**What to do:**
Could you write out the opening lines of the data, word for word, stopping after the line that contains "volume, not a mass"?
Dataset content Block Start
import Mathlib.Analysis.SpecialFunctions.Pow.Integral
import Mathlib.Analysis.InnerProductSpace.PiL2
import Mathlib.MeasureTheory.Integral.Average
import Mathlib.MeasureTheory.Measure.Lebesgue.VolumeOfBalls
import HarnessLib

/-!
# Crux `HistoryTailL` (stmt-QuantumFields-19936), K2 organ `hImproveCoreFlat`, road R1 brick B2′ — FILE H-2 «PROJECTION AVERAGING IN `ℝ⁴`»:
# a weighted finite point set in the closed unit ball of `ℝ⁴` admits a centre `p ∈ B_{1∕2}`, off any prescribed countable set, with
# `Σ_b c_b·‖q_b − p‖⁻² ≤ K·Σ_b c_b` — the Hardt–Kinderlehrer–Lin average (`‖·‖⁻²` is integrable in dimension `4 > 2`)

Cell `ym3-torus` (YM ladder rung R3 = continuum SU(2) Yang–Mills on T³ — a RUNG, NOT the Clay problem: not d = 4, not infinite volume, not a mass
gap); TWIN-WIDTH helper seat `ym-ust-19936-w7` g13.  Helper `--supports stmt-QuantumFields-19936`; THEOREMS ONLY (0 `def`, 0 `sorry`, default
heartbeats), Mathlib only (`EuclideanSpace ℝ (Fin 4)`, Lebesgue measure).

WHY.  File H-1 bounds the ray projection bond by bond: `‖π_p(y) − π_p(z)‖² ≤ 36‖y − z‖²∕‖y − p‖²`.  Summing over the bonds of a lattice map and
AVERAGING over the centre `p ∈ B_{1∕2} ⊂ ℝ⁴` turns the singular weights `‖y_b − p‖⁻²` into the constant
`K := (∫_{B_2(0)} ‖x‖⁻² dx) ∕ |B_{1∕2}|` (translation invariance and `B_{1∕2}(0) ⊆ B_2(y)` for `‖y‖ ≤ 1`); some centre does at least as well as
the average (`exists_le_setAverage`), and it can be taken off any countable set (null for Lebesgue measure) — in H-3, off the range of the
interpolated lattice map, so that the projection is defined at every site.

WHAT IS PROVED (ns `…Theorems.PoincareLipschitzProjectionAveraging`).
* §1 `integrableOn_inv_norm_sq_ball` (`x ↦ (‖x‖²)⁻¹` integrable on balls about `0` in `ℝ⁴`, Mathlib ✓`integrableOn_ball_of_norm_le_rpow` at
  `2 < 4`), `preimage_sub_ball`, `integrableOn_inv_norm_sub_sq_ball` + `setIntegral_inv_norm_sub_sq_eq` (translation to the centre `q`),
  ★`setIntegral_inv_norm_sub_sq_le` (`∫_{B_{1∕2}(0)} ‖q − p‖⁻² dp ≤ I₀ := ∫_{B_2(0)}‖x‖⁻² dx` for `‖q‖ ≤ 1`).
* §2 ★★★ `exists_centre_weighted_le` — ∃ `K ≥ 0` ∀ finite weighted families `(c_b ≥ 0, ‖q_b‖ ≤ 1)` ∀ countable `N`:
  ∃ `p`, `‖p‖ < ½`, `p ∉ N`, `Σ_b c_b (‖q_b − p‖²)⁻¹ ≤ K·Σ_b c_b`.
HONEST SCOPE.  Measure-theoretic bookkeeping; NOTHING here proves `hImproveCoreFlat`, K1, `MeanDeviationL`, `BlockLipschitzL` or `HistoryTailL`.
YM₃ on T³ is rung R3, not Clay; YM gap NOT proved; no summit statement is proved here.

References: R. Hardt, D. Kinderlehrer, F.-H. Lin, Comm. Math. Phys. 105 (1986) 547–570 [HardtKinderlehrerLin1986] (§2, the averaging device).
-/

set_option autoImplicit false

noncomputable section

open MeasureTheory Metric Set
open scoped BigOperators

namespace Summit.QuantumFields.YangMills.Theorems.PoincareLipschitzProjectionAveraging

/-! ## §1 Integrability of `‖·‖⁻²` on balls of `ℝ⁴` and the translated bound -/

/-- `x ↦ (‖x‖²)⁻¹` is integrable on every ball about the origin of `ℝ⁴` (`2 < 4 = dim`). [folklore]
[cite: HardtKinderlehrerLin1986, §2] -/
theorem integrableOn_inv_norm_sq_ball (r : ℝ) :
    IntegrableOn (fun x : EuclideanSpace ℝ (Fin 4) => (‖x‖ ^ 2)⁻¹) (ball 0 r) volume := by
  refine integrableOn_ball_of_norm_le_rpow (E := EuclideanSpace ℝ (Fin 4)) (μ := volume)
    (by rw [finrank_euclideanSpace_fin]; norm_num) (C := 1) (α := 2)
    (by rw [finrank_euclideanSpace_fin]; norm_num) (Filter.Eventually.of_forall fun x => ?_) ?_
  · rw [Real.norm_of_nonneg (by positivity), one_mul, Real.rpow_neg (norm_nonneg _), Real.rpow_two]
  · exact ((continuous_norm.pow 2).measurable.inv).aestronglyMeasurable

/-- The translate `p ↦ p − q` pulls the ball about `0` back to the ball about `q`. [folklore] -/
theorem preimage_sub_ball (q : EuclideanSpace ℝ (Fin 4)) (r : ℝ) :
    (fun p : EuclideanSpace ℝ (Fin 4) => p - q) ⁻¹' (ball 0 r) = ball q r := by
  ext p
  simp [dist_eq_norm]

/-- `p ↦ (‖q − p‖²)⁻¹` is integrable on every ball about `q` (translation invariance of Lebesgue measure). [folklore]
[cite: HardtKinderlehrerLin1986, §2] -/
theorem integrableOn_inv_norm_sub_sq_ball (q : EuclideanSpace ℝ (Fin 4)) (r : ℝ) :
    IntegrableOn (fun p : EuclideanSpace ℝ (Fin 4) => (‖q - p‖ ^ 2)⁻¹) (ball q r) volume := by
  have hmp : MeasurePreserving (fun p : EuclideanSpace ℝ (Fin 4) => p - q) volume volume :=
    measurePreserving_sub_right volume q
  have hemb : MeasurableEmbedding (fun p : EuclideanSpace ℝ (Fin 4) => p - q) :=
    (MeasurableEquiv.subRight q).measurableEmbedding
  have h := (hmp.integrableOn_comp_preimage hemb).mpr (integrableOn_inv_norm_sq_ball r)
  rw [preimage_sub_ball] at h
  refine h.congr_fun (fun p _ => ?_) measurableSet_ball
  simp only [Function.comp_apply, norm_sub_rev]

/-- The translated integral equals the central one: `∫_{B_r(q)} (‖q − p‖²)⁻¹ dp = ∫_{B_r(0)} (‖x‖²)⁻¹ dx`. [folklore]
[cite: HardtKinderlehrerLin1986, §2] -/
theorem setIntegral_inv_norm_sub_sq_eq (q : EuclideanSpace ℝ (Fin 4)) (r : ℝ) :
    ∫ p in ball q r, (‖q - p‖ ^ 2)⁻¹ = ∫ x in ball (0 : EuclideanSpace ℝ (Fin 4)) r, (‖x‖ ^ 2)⁻¹ := by
  have hmp : MeasurePreserving (fun p : EuclideanSpace ℝ (Fin 4) => p - q) volume volume :=
    measurePreserving_sub_right volume q
  have hemb : MeasurableEmbedding (fun p : EuclideanSpace ℝ (Fin 4) => p - q) :=
    (MeasurableEquiv.subRight q).measurableEmbedding
  have h := hmp.setIntegral_preimage_emb hemb (fun x : EuclideanSpace ℝ (Fin 4) => (‖x‖ ^ 2)⁻¹) (ball 0 r)
  rw [preimage_sub_ball] at h
  rw [← h]
  refine setIntegral_congr_fun measurableSet_ball fun p _ => ?_
  simp only [norm_sub_rev]

/-- ★ THE UNIFORM BOUND: for `‖q‖ ≤ 1`, `∫_{B_{1∕2}(0)} (‖q − p‖²)⁻¹ dp ≤ I₀ := ∫_{B_2(0)} (‖x‖²)⁻¹ dx` (since `B_{1∕2}(0) ⊆ B_2(q)` and the
integrand is nonnegative). [cite: HardtKinderlehrerLin1986, §2] -/
theorem setIntegral_inv_norm_sub_sq_le (q : EuclideanSpace ℝ (Fin 4)) (hq : ‖q‖ ≤ 1) :
    ∫ p in ball (0 : EuclideanSpace ℝ (Fin 4)) (1 / 2), (‖q - p‖ ^ 2)⁻¹ ≤
      ∫ x in ball (0 : EuclideanSpace ℝ (Fin 4)) 2, (‖x‖ ^ 2)⁻¹ := by
  rw [← setIntegral_inv_norm_sub_sq_eq q 2]
  refine setIntegral_mono_set (integrableOn_inv_norm_sub_sq_ball q 2) ?_ ?_
  · exact Filter.Eventually.of_forall fun p => by positivity
  · refine ae_of_all _ fun p hp => ?_
    change p ∈ ball (0 : EuclideanSpace ℝ (Fin 4)) (1 / 2) at hp
    change p ∈ ball q 2
    rw [mem_ball_zero_iff] at hp
    rw [mem_ball, dist_eq_norm]
    calc ‖p - q‖ ≤ ‖p‖ + ‖q‖ := norm_sub_le p q
      _ < 1 / 2 + 1 := by linarith
      _ ≤ 2 := by norm_num

/-! ## §2 The averaged centre -/

/-- ★★★ **HARDT–KINDERLEHRER–LIN AVERAGING, FINITE FORM.**  There is `K ≥ 0` (namely `I₀ ∕ |B_{1∕2}|`) such that every finite family of points
`q_b` of the closed unit ball of `ℝ⁴` with weights `c_b ≥ 0`, and every countable exceptional set `N`, admit a centre `p` with `‖p‖ < ½`, `p ∉ N`
and `Σ_b c_b·(‖q_b − p‖²)⁻¹ ≤ K·Σ_b c_b` — some centre does at least as well as the Lebesgue average over `B_{1∕2} ∖ N`.
[cite: HardtKinderlehrerLin1986, §2] -/
theorem exists_centre_weighted_le.{u} : ∃ K : ℝ, 0 ≤ K ∧
    ∀ (β : Type u) (T : Finset β) (c : β → ℝ) (q : β → EuclideanSpace ℝ (Fin 4)) (N : Set (EuclideanSpace ℝ (Fin 4))),
      (∀ b ∈ T, 0 ≤ c b) → (∀ b ∈ T, ‖q b‖ ≤ 1) → N.Countable →
      ∃ p : EuclideanSpace ℝ (Fin 4), ‖p‖ < 1 / 2 ∧ p ∉ N ∧
        ∑ b ∈ T, c b * (‖q b - p‖ ^ 2)⁻¹ ≤ K * ∑ b ∈ T, c b := by
  classical
  set I₀ : ℝ := ∫ x in ball (0 : EuclideanSpace ℝ (Fin 4)) 2, (‖x‖ ^ 2)⁻¹ with hI₀
  set B : Set (EuclideanSpace ℝ (Fin 4)) := ball 0 (1 / 2) with hB
  have hBpos : 0 < volume B := measure_ball_pos volume (0 : EuclideanSpace ℝ (Fin 4)) (by norm_num)
  have hBtop : volume B < ⊤ := measure_ball_lt_top
  have hV0 : 0 < (volume B).toReal := ENNReal.toReal_pos hBpos.ne' hBtop.ne
  have hI₀0 : 0 ≤ I₀ := setIntegral_nonneg measurableSet_ball fun x _ => by positivity
  refine ⟨I₀ / (volume B).toReal, div_nonneg hI₀0 hV0.le, ?_⟩
  intro β T c q N hc hq hN
  -- the averaging set: the ball minus the countable exceptional set
  set S : Set (EuclideanSpace ℝ (Fin 4)) := B \ N with hS
  have hN0 : volume N = 0 := hN.measure_zero volume
  have hSvol : volume S = volume B := measure_sdiff_null hN0
  have hS0 : volume S ≠ 0 := by rw [hSvol]; exact hBpos.ne'
  have hStop : volume S ≠ ⊤ := by rw [hSvol]; exact hBtop.ne
  have hSB : S ⊆ B := fun x hx => hx.1
  -- the weight function and its integrability on the ball
  set G : EuclideanSpace ℝ (Fin 4) → ℝ := fun p => ∑ b ∈ T, c b * (‖q b - p‖ ^ 2)⁻¹ with hG
  have hIb : ∀ b ∈ T, IntegrableOn (fun p : EuclideanSpace ℝ (Fin 4) => (‖q b - p‖ ^ 2)⁻¹) B volume := by
    intro b hb
    refine (integrableOn_inv_norm_sub_sq_ball (q b) 2).mono_set fun p hp => ?_
    rw [hB, mem_ball_zero_iff] at hp
    rw [mem_ball, dist_eq_norm]
    calc ‖p - q b‖ ≤ ‖p‖ + ‖q b‖ := norm_sub_le _ _
      _ < 1 / 2 + 1 := by linarith [hq b hb]
      _ ≤ 2 := by norm_num
  have hGint : IntegrableOn G B volume := by
    rw [hG]
    exact integrable_finsetSum T fun b hb => (hIb b hb).const_mul (c b)
  have hGintS : IntegrableOn G S volume := hGint.mono_set hSB
  have hGnn : ∀ p, 0 ≤ G p := fun p => Finset.sum_nonneg fun b hb => mul_nonneg (hc b hb) (by positivity)
  -- the integral of `G` over the ball is at most `I₀ Σ c_b`
  have hGle : ∫ p in B, G p ≤ I₀ * ∑ b ∈ T, c b := by
    rw [hG, integral_finsetSum T fun b hb => (hIb b hb).const_mul (c b), Finset.mul_sum]
    refine Finset.sum_le_sum fun b hb => ?_
    rw [integral_const_mul]  -- `∫ c * f = c * ∫ f`
    rw [mul_comm]
    exact mul_le_mul_of_nonneg_right (setIntegral_inv_norm_sub_sq_le (q b) (hq b hb)) (hc b hb)
  have hGleS : ∫ p in S, G p ≤ I₀ * ∑ b ∈ T, c b :=
    le_trans (setIntegral_mono_set hGint (Filter.Eventually.of_forall hGnn) (ae_of_all _ fun x hx => hSB hx)) hGle
  -- some point of `S` is below the average
  obtain ⟨p, hpS, hple⟩ := exists_le_setAverage hS0 hStop hGintS
  refine ⟨p, ?_, hpS.2, ?_⟩
  · have := hSB hpS; rwa [hB, mem_ball_zero_iff] at this
  · calc G p ≤ ⨍ a in S, G a := hple
      _ = (volume S).toReal⁻¹ * ∫ a in S, G a := by rw [setAverage_eq, smul_eq_mul]; rfl
      _ ≤ (volume S).toReal⁻¹ * (I₀ * ∑ b ∈ T, c b) :=
          mul_le_mul_of_nonneg_left hGleS (inv_nonneg.mpr ENNReal.toReal_nonneg)
      _ = I₀ / (volume B).toReal * ∑ b ∈ T, c b := by rw [hSvol]; ring

end Summit.QuantumFields.YangMills.Theorems.PoincareLipschitzProjectionAveraging

end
Dataset content Block End
**Task solution:**
import Mathlib.Analysis.SpecialFunctions.Pow.Integral
import Mathlib.Analysis.InnerProductSpace.PiL2
import Mathlib.MeasureTheory.Integral.Average
import Mathlib.MeasureTheory.Measure.Lebesgue.VolumeOfBalls
import HarnessLib

/-!
# Crux `HistoryTailL` (stmt-QuantumFields-19936), K2 organ `hImproveCoreFlat`, road R1 brick B2′ — FILE H-2 «PROJECTION AVERAGING IN `ℝ⁴`»:
# a weighted finite point set in the closed unit ball of `ℝ⁴` admits a centre `p ∈ B_{1∕2}`, off any prescribed countable set, with
# `Σ_b c_b·‖q_b − p‖⁻² ≤ K·Σ_b c_b` — the Hardt–Kinderlehrer–Lin average (`‖·‖⁻²` is integrable in dimension `4 > 2`)

Cell `ym3-torus` (YM ladder rung R3 = continuum SU(2) Yang–Mills on T³ — a RUNG, NOT the Clay problem: not d = 4, not infinite volume, not a mass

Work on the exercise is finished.